Como telón de fondo de esta situación hay que recordar que la caída de la URSS y del campo socialista significó una situación de caos total en Rusia, con una pérdida de la esperanza de vida de sus ciudadanos, con el cierre de 5.000 escuelas, la venta indiscriminada de material militar por parte de las mafias que crecieron bajo el mandato del corrupto cleptócrata Boris Yeltsin, y con una sensación de derrota por parte de sus ciudadanos.

China, por su parte, se ha convertido en la fábrica del mundo; y eso ha exasperado a los EEUU, al extremo de que se habla ya de un enfrentamiento con armas nucleares entre los dos bloques.

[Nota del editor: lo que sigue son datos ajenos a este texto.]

import Summits.QuantumFields.BalabanUV.T4Continuum.Support.NE9PolydiscChain

/-!
# NE9PolydiscStepOffCentre — ROUTE R4♯-T «TRANSLATION-AWARE SP CHAIN», PIECE (T-a), PART 1∕2: the infinitesimal polydisc
# Schwarz–Pick lemma at the SHARP radius, the ONE-STEP lemma for an OFF-CENTRE image `B̄(c, ρ₄)` at an admissible rate `μ`,
# and the chain estimate on the unit ball of `ℓ^∞(A;ℂ)`
# (the OWNER t4-ne9-p1 generation 61's INTERFACE REQUEST NE9 «`NE9PolydiscChainOffCentre.chainLipschitz_of_holoMaps_offCentre`»,
# cell journal l.29955 ∕ INBOX l.6154, on the crux refuter's PRICING-NE9 v10 §E (F-v10-4 ∕ Q-v10-1 «no obstruction»); cell
# `pub-balaban`, T4-DAG §2 node U3 ∕ §6 NE9; unit `b2b-balaban-t4-ne9-formalise-leaf-03`, generation 44; Summits-side NEW
# work on the R4♯ kernel `NE9PolydiscSchwarzPick` ∕ `NE9PolydiscChain` (p255292 ∕ p255595); nothing of any import modified,
# nothing printed asserted, no named fact, 0 `def`)

HONEST FRAMING (T4-DAG PAGE 1).  Rung (B)+1 of the FINITE-VOLUME T⁴ programme — NOT infinite volume, NOT a mass gap, NOT
the Clay problem.  NE9 (`T4OutputRate.NE9` ∧ `FadingMemory`) is a cell NEW ESTIMATE, NOT PRINTED in [I] = CMP **109**, [II] =
CMP **116**, and NOT PROVED here or anywhere (spine PROVED 0∕9).  This file is generic several-complex-variables bookkeeping
on the polydisc `B_{ℓ^∞(A;ℂ)}`; no Bałaban object occurs.  A sharper RATE inside a conditional END is NOT progress on the
estimate.  HONEST DEPENDENCY (cell line, verbatim): continuum YM on T⁴ ⇐ BetaPertH ∧ nine spine estimates (0/9 proved);
BetaPertH ⇐ (D1) ∧ (D4) ∧ CAP+tail; G-an2-4 gates asym, D1 and NE2/3/4.

WHAT (all kernel-checked, 0 sorry).
* §0 THE RATE INEQUALITY `(r₄² − ρ²)·r ≤ μ·r₄·(r² − (c̄ + ρ)²)` for all `ρ ∈ [0, r₄]` («`μ` is an ADMISSIBLE RATE for
  `(r, c̄, r₄)`»; the refuter's `λ*(c̄, r₄)` of PRICING-NE9 v10 (E10-1) is the least one): `rate_pos_unit ∕ rate_pos` (an
  admissible rate is positive), and THREE SUPPLIERS — `rateIneq_crude` (the closed form `μ₀ = r₄r∕(r² − (c̄ + r₄)²)`),
  `rateIneq_centred` (`c̄ = 0`, `r₄ = θr` ⇒ `μ = θ`: `NE9PolydiscChain`'s case), `rateIneq_of_quadTest` (the planner
  `t4-ne9-idea-1` generation 9's QUADRATIC TEST `(λt′c̄)² ≤ (λt′(1−c̄²) − t′²)(1 − λt′)`, `λt′ < 1`, `t ≤ t′` — a `norm_num`
  certificate at rational letters; `pointwise_of_quadTest` is the planner's, verbatim).
* §1 `mul_norm_fderiv_apply_le` — `NE9PolydiscSchwarzPick.norm_fderiv_apply_le` in the SHARP radius-`s` form:
  `h : B(0,1) → B̄_𝔉(0,s)` holomorphic, `|v_α| ≤ C(1 − |x_α|²)` ⇒ `s·|π(Dh(x)v)| ≤ C·(s² − |π(h x)|²)` (the tree lemma at
  `θ′ = 1` applied to `t⁻¹ • h`, then `t ↓ s`).
* §2 `norm_fderiv_apply_le_offCentre` — ONE STEP, OFF-CENTRE IMAGE: `f : B(0,1) → B̄(c, ρ₄)` holomorphic, `‖c‖ ≤ c̄`,
  `c̄ + ρ₄ < 1`, `μ` admissible for `(1, c̄, ρ₄)` ⇒ `|π(Df(x)v)| ≤ μ·C·(1 − |π(f x)|²)` — the refuter's
  «K(f z; Df·v) ≤ λ*·K(z; v)» (PRICING-NE9 v10 (E10-1)); `λ*` is the least admissible `μ`.
* §3 `norm_sub_le_of_holoChain_offCentre_unit` — THE CHAIN on the unit ball (`NE9PolydiscChain`'s structure (a)–(d) with §2
  in the inductive step): composites of holomorphic `B(0,1) → B̄(c_n, ρ₄)`, `‖c_n‖ ≤ c̄`, `c̄ + ρ₄ ≤ θ < 1`, are
  `(1∕(1−θ²))·μⁿ`-Lipschitz on `B̄(0,θ)`.
PART 2 (`NE9PolydiscChainOffCentre`): radius `r`, any `𝔛 ≃ₗᵢ[ℂ] ℓ^∞(A;ℂ)`, the requested `chainLipschitz_of_holoMaps_offCentre`
and the ENDs.
DISGUISE TEST: no inequality of the series; no Bałaban object; 0 sorry; no named fact; nothing printed asserted.

References: [FV1980] T. Franzoni, E. Vesentini, *Holomorphic Maps and Invariant Distances*, North-Holland Math. Studies 40
(1980), ch. IV–V (product property of the Carathéodory∕Kobayashi metric of the polydisc; holomorphic maps contract it);
[Harris1979] L. A. Harris, North-Holland Math. Studies 34 (1979) 345–406; [JarnickiPflug1993] M. Jarnicki, P. Pflug,
*Invariant Distances and Metrics in Complex Analysis* (1993), ch. 3.  TYPES ∕ loci only; nothing asserted.
-/

noncomputable section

Tanto es así que un grupo de 22 senadores estadounidenses se ha dirigido a Barack Obama para solicitarle que los EEUU no sean los primeros en usar la bomba nuclear en caso de una hipotética guerra.

Es entendible que la clase dirigente de los EEUU se resista a aceptar pacíficamente el segundo o quizá el tercer lugar en esta especie de Liga de Campeones, pero la realidad es tozuda, y les guste o no, deberán aceptarlo. Es eso o la guerra. En este momento Rusia ha jugado hábilmente y ha tendido un puente de plata a los EEUU. A saber: una tregua de horas en Siria y un cese de fuego de 72 horas en Yemen; esto último a través del poder vicario del Reino Unido.

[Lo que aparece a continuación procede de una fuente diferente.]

import Mathlib
import Summits.Ventures.PercRepro2.EightTypedAbstract
import Summits.Ventures.PercRepro2.EightTypedDomLeaf

/-!
# Eight typed edges, IX.D: kernel group `EightTypedDomShards105` of the domain-restricted rung (blind cell PercRepro2, night-3 g10/g11, 2026-08-26)

The `decide +kernel` units of plan8d.json (night-3 g11: the plan re-costed at the measured ≈ 8.5 s per tested leaf on the three served
guards of `okQ8Dom`, 7,199 tested leaves) packed into this file (leaf units ≤ 8 tested / ≤ 20 full leaves, joins over the candidate
lists of their split prefixes), for the leaf test `okQ8Dom`; elaborated sequentially (`Elab.async false`: the parallel elaboration of
the real tests exhausts the farm node's thread/memory budget).
-/

set_option Elab.async false
set_option maxHeartbeats 0
set_option maxRecDepth 100000

namespace Summit.Ventures.PercRepro2

open UnionCluster

namespace CovForm

namespace TwoTyped

open OneTyped

section EightTypedDomShards105

/-- the prefix `1 2 3 3 0 6 1 2 1 10 2 12` (depth 12) as a kernel fact. -/
theorem sh8D_1_2_3_3_0_6_1_2_1_10_2_12 : csh8_12 okQ8Dom 1 2 3 3 0 6 1 2 1 10 2 12 = true := by decide +kernel
/-- the prefix `1 2 3 3 0 6 0 8 1 2 2 12` (depth 12) as a kernel fact. -/
theorem sh8D_1_2_3_3_0_6_0_8_1_2_2_12 : csh8_12 okQ8Dom 1 2 3 3 0 6 0 8 1 2 2 12 = true := by decide +kernel
/-- the prefix `1 2 3 3 0 2 1 8 1 10 2 12` (depth 12) as a kernel fact. -/
theorem sh8D_1_2_3_3_0_2_1_8_1_10_2_12 : csh8_12 okQ8Dom 1 2 3 3 0 2 1 8 1 10 2 12 = true := by decide +kernel
/-- the prefix `1 2 3 3 0 2 0 8 1 10 2 12` (depth 12) as a kernel fact. -/
theorem sh8D_1_2_3_3_0_2_0_8_1_10_2_12 : csh8_12 okQ8Dom 1 2 3 3 0 2 0 8 1 10 2 12 = true := by decide +kernel

end EightTypedDomShards105

end TwoTyped

end CovForm

end Summit.Ventures.PercRepro2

Si los EEUU aceptan esto, deberán abandonar a sus aliados como Arabia Saudí y los Emiratos Árabes Unidos, que sin duda “pagarán los gastos de la boda”.

Pero hay algo más, y es lo más importante. En Siria y Yemen se juega la reconstrucción de la histórica Ruta de la Seda, y eso es lo que los EEUU han intentado cortar con el conflicto sirio.

No es extraño que China, un país que no pertenece a la región, envíe buques de guerra para proteger a Siria. Protegiendo a este lejano país protege su propio comercio y su expansión hacia niveles planetarios.

Mientras tanto, Turquía está girando hacia Rusia y alejándose cada vez más de Occidente y de la OTAN. La base de Incirlik ya ha sido abandonada por los militares estadounidenses, que han trasladado (en parte) su arsenal a Rumanía, mientras Rusia ha conseguido que el gasoducto “Blue Stream” pase por Turquía para llevar miles de millones de metros cúbicos de gas ruso a Europa Meridional.

En este complicado ajedrez todavía faltan por jugar muchas partidas, pero hay signos inequívocos de que los EEUU ya han pasado su cuarto de hora. Amén.